#### [Extracted records]
====
import Summits.CriticalPhenomena.PercolationContinuityZ3.Theorems.PercAnnulusCrossingIICTailTrivial
import Summits.CriticalPhenomena.PercolationContinuityZ3.Theorems.PercAnnulusCrossingIICTailRootInvariance
import Summits.CriticalPhenomena.PercolationContinuityZ3.Theorems.PercAnnulusCrossingIICAsymptoticRootInvariance
import Summits.CriticalPhenomena.PercolationContinuityZ3.Theorems.PercAnnulusCrossingIICLocalLimitShiftAll
import Summits.CriticalPhenomena.PercolationContinuityZ3.Theorems.PercAnnulusCrossingIICArmForgetsRoot
import Summits.CriticalPhenomena.PercolationContinuityZ3.Theorems.PercAnnulusCrossingIICRerootingExact
import Summits.CriticalPhenomena.PercolationContinuityZ3.Theorems.PercAnnulusCrossingIICRerootingLebesgue
import Summits.CriticalPhenomena.PercolationContinuityZ3.Theorems.PercAnnulusCrossingIICMassTransport
import Summits.CriticalPhenomena.PercolationContinuityZ3.Theorems.PercAnnulusCrossingIICWalkStationary
import Summits.CriticalPhenomena.PercolationContinuityZ3.Theorems.PercAnnulusCrossingIICRerootingTotalVariation
import Mathlib.Probability.ConditionalProbability
import HarnessLib

/-!
# MASTER THEOREM OF p1 GEN 10: "THE IIC FORGETS" — one statement at `p_c(ℤ^d)` under (A2)□, and on `ℤ²` unconditionally (lane RSW3)

builds on p205010 (kernel theorem, internal audit signed; external expert review pending) — through `θ(p_c) = 0`.

Seat `prim-rsw3-p1` (gen 10); memo `run/shared/lean/prim/rsw3/P1-QM.md` §23.  Helper file; no definitions, no sorries; a conjunction of the session's
headline theorems for citation in the lane documents (`ν_v = (U_v)_* ν` is the IIC rooted at `v`, `U_v ω = ω + v`; `π_n(v) = P(v ↔ ∂ⁱⁿΛ(n) in Λ(n))`):

**`iicMeasure_forgets_criticalProbI`** — `d ≥ 2`, (A2)□ at aspect `(s, L)` with `2 ≤ s`, `ν` any IIC probability measure at `p_c(ℤ^d)`:
 (1) `ν` is tail trivial; (2) short-range correlations on all events; (3) the tail does not remember the root (`ν_v = ν` on tail events);
 (4) THE ARM FORGETS ITS ROOT (`π_n(v)/π(n) → 1`); (5) EXACT RE-ROOTING (`ν_v = ν` on `{0 ↔ v}`); (6) THE MASS-TRANSPORT PRINCIPLE (unimodularity);
 (7) stationarity of `ν` for the delayed walk on the IIC; (8) `|ν_v(A) − ν(A)| ≤ 1 − ν(0 ↔ v)` for every event.
**`iicMeasure_forgets_Z2`** — the same for Kesten's planar IIC, unconditionally.
Also `iicMeasure_map_shift_cond_openConn_eq`: the conditional form of exact re-rooting, `ν_v(· | 0 ↔ v) = ν(· | 0 ↔ v)` as measures (Mathlib `cond`).
References: H. Kesten, PTRF 73 (1986); D. Basu, A. Sapozhnikov, ECP 22 (2017) no. 26; H.-O. Georgii (2011) Prop. 7.9; A. Járai, Ann. Probab. 31 (2003);
D. Aldous, R. Lyons, EJP 12 (2007).
-/

noncomputable section

namespace Summit.CriticalPhenomena.PercolationContinuityZ3.Theorems.Crossing

open MeasureTheory Filter Topology Literature.Probability.Percolation Literature.Probability.LatticeModels
open Literature.Probability.Percolation.DCT16
open Summit.CriticalPhenomena.PercolationContinuityZ3.Theorems.SurfaceTension
open scoped Literature.Probability.Percolation ENNReal

variable {d : ℕ}

/-- **Exact re-rooting, conditional form**: `ν_v(· | 0 ↔ v) = ν(· | 0 ↔ v)` as measures (`θ(p) = 0`, (A2)□ at aspect `(s, L)`, `2 ≤ s`; `ν` an IIC
probability measure at `p`, `0 < p`, `d ≥ 1`): CONDITIONED ON CONTAINING `v`, KESTEN'S IIC ROOTED AT THE ORIGIN IS THE IIC ROOTED AT `v` CONDITIONED ON CONTAINING
THE ORIGIN. [cite: BasuSapozhnikov2017ECP, Thm. 1.1 and Remark 2.1] [cite: Kesten1986, Thm. (3)] [cite: Jarai2003, Thm. 1] -/
theorem iicMeasure_map_shift_cond_openConn_eq (hd : 1 ≤ d) (p : unitInterval) (hp : 0 < (p : ℝ)) (hθ : theta (zdGraph d) 0 p = 0)
    {s L : ℕ} (hs : 2 ≤ s) {ϰ : ℝ} (hϰ : 0 < ϰ) (hA2 : SetToSetQuasiMultAspectAt d p s L ϰ)
    {ν : Measure (BondConfig (Site d))} [IsProbabilityMeasure ν]
    (hν : ∀ (F : Finset (Sym2 (Site d))) (E : Set (BondConfig (Site d))), MeasurableSet E → DeterminedBy E ↑F →
      Tendsto (fun n : ℕ => (bondPercolation (zdGraph d) p).real (E ∩ siteToBoundary d n) / oneArmProb d p n)
        atTop (𝓝 (ν.real E)))
    (v : Site d) :
    ProbabilityTheory.cond (ν.map (BondConfig.relabel (sym2Equiv (Site.shift v)))) (openConn (0 : Site d) v) =
      ProbabilityTheory.cond ν (openConn (0 : Site d) v) := by
  have h := iicMeasure_map_shift_restrict_openConn_eq hd p hp hθ hs hϰ hA2 hν v
  have hO : (ν.map (BondConfig.relabel (sym2Equiv (Site.shift v)))) (openConn (0 : Site d) v) = ν (openConn (0 : Site d) v) := by
    rw [← Measure.restrict_apply_univ, h, Measure.restrict_apply_univ]
  unfold ProbabilityTheory.cond
  rw [h, hO]

/-- **"THE IIC FORGETS" AT `p_c(ℤ^d)`** (`d ≥ 2`, (A2)□ at aspect `(s, L)`, `2 ≤ s`, `ϰ > 0`; `ν` any probability measure with Kesten's IIC limit
property at `p_c`): (1) tail triviality; (2) short-range correlations on ALL events; (3) `ν_v = ν` on tail events; (4) `π_n(v)/π_{p_c}(n) → 1`;
(5) `ν_v(E ∩ {0 ↔ v}) = ν(E ∩ {0 ↔ v})`; (6) the mass-transport principle; (7) stationarity for the delayed walk; (8) `|ν_v(A) − ν(A)| ≤ 1 − ν(0 ↔ v)`.
[cite: Kesten1986, Thm. (3)] [cite: BasuSapozhnikov2017ECP, Thm. 1.1 and Remark 2.1] [cite: Georgii2011, Prop. 7.9] [cite: AldousLyons2007, §2] -/
theorem iicMeasure_forgets_criticalProbI (hd : 2 ≤ d) {s L : ℕ} (hs : 2 ≤ s) {ϰ : ℝ} (hϰ : 0 < ϰ)
    (hA2 : SetToSetQuasiMultAspectAt d (criticalProbI d) s L ϰ)
    (ν : Measure (BondConfig (Site d))) [IsProbabilityMeasure ν]
    (hν : ∀ (F : Finset (Sym2 (Site d))) (E : Set (BondConfig (Site d))), MeasurableSet E → DeterminedBy E ↑F →
      Tendsto (fun n : ℕ => (bondPercolation (zdGraph d) (criticalProbI d)).real (E ∩ siteToBoundary d n) /
        oneArmProb d (criticalProbI d) n) atTop (𝓝 (ν.real E))) :
    IsTailTrivial (V := Sym2 (Site d)) (S := Prop) ν ∧
    (∀ (A : Set (BondConfig (Site d))), MeasurableSet A → ∀ ε : ℝ, 0 < ε →
      ∃ K : ℕ, ∀ G : Set (BondConfig (Site d)), MeasurableSet G →
        DeterminedBy G {e : Sym2 (Site d) | e ∉ (↑((box d K).sym2) : Set (Sym2 (Site d)))} →
          |ν.real (A ∩ G) - ν.real A * ν.real G| ≤ ε) ∧
    (∀ (v : Site d) (G : Set (BondConfig (Site d))), MeasurableSet G →
      (∀ K : ℕ, DeterminedBy G {e : Sym2 (Site d) | e ∉ (↑((box d K).sym2) : Set (Sym2 (Site d)))}) →
        (ν.map (BondConfig.relabel (sym2Equiv (Site.shift v)))).real G = ν.real G) ∧
    (∀ v : Site d, Tendsto (fun n : ℕ => (bondPercolation (zdGraph d) (criticalProbI d)).real
        {ω | ∃ t ∈ innerBoundary (zdGraph d) (box d n), ω ∈ openConnIn (↑(box d n) : Set (Site d)) v t} /
          oneArmProb d (criticalProbI d) n) atTop (𝓝 1)) ∧
    (∀ (v : Site d) (E : Set (BondConfig (Site d))), MeasurableSet E →
      (ν.map (BondConfig.relabel (sym2Equiv (Site.shift v)))).real (E ∩ openConn (0 : Site d) v) = ν.real (E ∩ openConn (0 : Site d) v)) ∧
    (∀ f : Site d → Site d → BondConfig (Site d) → ℝ≥0∞,
      (∀ (x y w : Site d) (ω : BondConfig (Site d)), f (x + w) (y + w) (BondConfig.relabel (sym2Equiv (Site.shift w)) ω) = f x y ω) →
        ∑' v : Site d, ∫⁻ ω in openConn (0 : Site d) v, f 0 v ω ∂ν = ∑' v : Site d, ∫⁻ ω in openConn (0 : Site d) v, f v 0 ω ∂ν) ∧
    (∀ (S : Finset (Site d)), (∀ y ∈ S, -y ∈ S) → ∀ E : Set (BondConfig (Site d)), MeasurableSet E →
      (S.card : ℝ) * ν.real E =
        ∑ y ∈ S, (ν.real ({ω | s((0 : Site d), y) ∈ ω} ∩ BondConfig.relabel (sym2Equiv (Site.shift (-y))) ⁻¹' E) +
          ν.real ({ω | s((0 : Site d), y) ∉ ω} ∩ E))) ∧
    (∀ (v : Site d) (A : Set (BondConfig (Site d))), MeasurableSet A →
      |(ν.map (BondConfig.relabel (sym2Equiv (Site.shift v)))).real A - ν.real A| ≤ 1 - ν.real (openConn (0 : Site d) v)) :=
  ⟨iicMeasure_isTailTrivial_criticalProbI hd hs hϰ hA2 hν,
   fun _ hA _ hε => iicMeasure_exists_forall_abs_real_inter_sub_mul_le_criticalProbI hd hs hϰ hA2 hν hA hε,
   fun v _ hGm hGtail => iicMeasure_map_shift_real_eq_of_tail_criticalProbI hd hs hϰ hA2 hν v hGm hGtail,
   fun v => tendsto_arm_at_div_oneArmProb_criticalProbI hd hs hϰ hA2 hν v,
   fun v _ hE => iicMeasure_map_shift_real_inter_openConn_eq_criticalProbI hd hs hϰ hA2 hν v hE,
   fun f hf => iicMeasure_mass_transport_criticalProbI hd hs hϰ hA2 hν f hf,
   fun S hS _ hE => iicMeasure_delayed_walk_stationary_criticalProbI hd hs hϰ hA2 hν S hS hE,
   fun v _ hA => abs_iicMeasure_map_shift_real_sub_real_le_criticalProbI hd hs hϰ hA2 hν v hA⟩

/-- **"THE IIC FORGETS" FOR KESTEN'S PLANAR IIC, UNCONDITIONALLY** (every probability measure `ν` with the IIC limit property at `p_c(ℤ²) = 1/2`; such `ν`
exists, p1 gen 6): the eight statements of `iicMeasure_forgets_criticalProbI`. [cite: Kesten1986, Thm. (3)] [cite: Georgii2011, Prop. 7.9] [cite: Jarai2003, Thm. 1]
[cite: AldousLyons2007, §2] -/
theorem iicMeasure_forgets_Z2 (ν : Measure (BondConfig (Site 2))) [IsProbabilityMeasure ν]
    (hν : ∀ (F : Finset (Sym2 (Site 2))) (E : Set (BondConfig (Site 2))), MeasurableSet E → DeterminedBy E ↑F →
      Tendsto (fun n : ℕ => (bondPercolation (zdGraph 2) (criticalProbI 2)).real (E ∩ siteToBoundary 2 n) /
        oneArmProb 2 (criticalProbI 2) n) atTop (𝓝 (ν.real E))) :
    IsTailTrivial (V := Sym2 (Site 2)) (S := Prop) ν ∧
    (∀ (A : Set (BondConfig (Site 2))), MeasurableSet A → ∀ ε : ℝ, 0 < ε →
      ∃ K : ℕ, ∀ G : Set (BondConfig (Site 2)), MeasurableSet G →
        DeterminedBy G {e : Sym2 (Site 2) | e ∉ (↑((box 2 K).sym2) : Set (Sym2 (Site 2)))} →
          |ν.real (A ∩ G) - ν.real A * ν.real G| ≤ ε) ∧
    (∀ (v : Site 2) (G : Set (BondConfig (Site 2))), MeasurableSet G →
      (∀ K : ℕ, DeterminedBy G {e : Sym2 (Site 2) | e ∉ (↑((box 2 K).sym2) : Set (Sym2 (Site 2)))}) →
        (ν.map (BondConfig.relabel (sym2Equiv (Site.shift v)))).real G = ν.real G) ∧
    (∀ v : Site 2, Tendsto (fun n : ℕ => (bondPercolation (zdGraph 2) (criticalProbI 2)).real
        {ω | ∃ t ∈ innerBoundary (zdGraph 2) (box 2 n), ω ∈ openConnIn (↑(box 2 n) : Set (Site 2)) v t} /
          oneArmProb 2 (criticalProbI 2) n) atTop (𝓝 1)) ∧
    (∀ (v : Site 2) (E : Set (BondConfig (Site 2))), MeasurableSet E →
      (ν.map (BondConfig.relabel (sym2Equiv (Site.shift v)))).real (E ∩ openConn (0 : Site 2) v) = ν.real (E ∩ openConn (0 : Site 2) v)) ∧
    (∀ f : Site 2 → Site 2 → BondConfig (Site 2) → ℝ≥0∞,
      (∀ (x y w : Site 2) (ω : BondConfig (Site 2)), f (x + w) (y + w) (BondConfig.relabel (sym2Equiv (Site.shift w)) ω) = f x y ω) →
        ∑' v : Site 2, ∫⁻ ω in openConn (0 : Site 2) v, f 0 v ω ∂ν = ∑' v : Site 2, ∫⁻ ω in openConn (0 : Site 2) v, f v 0 ω ∂ν) ∧
    (∀ (S : Finset (Site 2)), (∀ y ∈ S, -y ∈ S) → ∀ E : Set (BondConfig (Site 2)), MeasurableSet E →
      (S.card : ℝ) * ν.real E =
        ∑ y ∈ S, (ν.real ({ω | s((0 : Site 2), y) ∈ ω} ∩ BondConfig.relabel (sym2Equiv (Site.shift (-y))) ⁻¹' E) +
          ν.real ({ω | s((0 : Site 2), y) ∉ ω} ∩ E))) ∧
    (∀ (v : Site 2) (A : Set (BondConfig (Site 2))), MeasurableSet A →
      |(ν.map (BondConfig.relabel (sym2Equiv (Site.shift v)))).real A - ν.real A| ≤ 1 - ν.real (openConn (0 : Site 2) v)) := by
  obtain ⟨ϰ, hϰ, hA2⟩ := exists_setToSetQuasiMultAspectAt_two_of_criticalProbI_le
  exact iicMeasure_forgets_criticalProbI (d := 2) le_rfl (s := 9) (L := 77) (by norm_num) hϰ (hA2 _ le_rfl) ν hν

end Summit.CriticalPhenomena.PercolationContinuityZ3.Theorems.Crossing

end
====
#### [What you should do]
Give only the lines from the one holding "# MASTER THEOREM" through the one holding "of the session's", each restated exactly as it appears above.

#### [Exercise result]
# MASTER THEOREM OF p1 GEN 10: "THE IIC FORGETS" — one statement at `p_c(ℤ^d)` under (A2)□, and on `ℤ²` unconditionally (lane RSW3)

builds on p205010 (kernel theorem, internal audit signed; external expert review pending) — through `θ(p_c) = 0`.

Seat `prim-rsw3-p1` (gen 10); memo `run/shared/lean/prim/rsw3/P1-QM.md` §23.  Helper file; no definitions, no sorries; a conjunction of the session's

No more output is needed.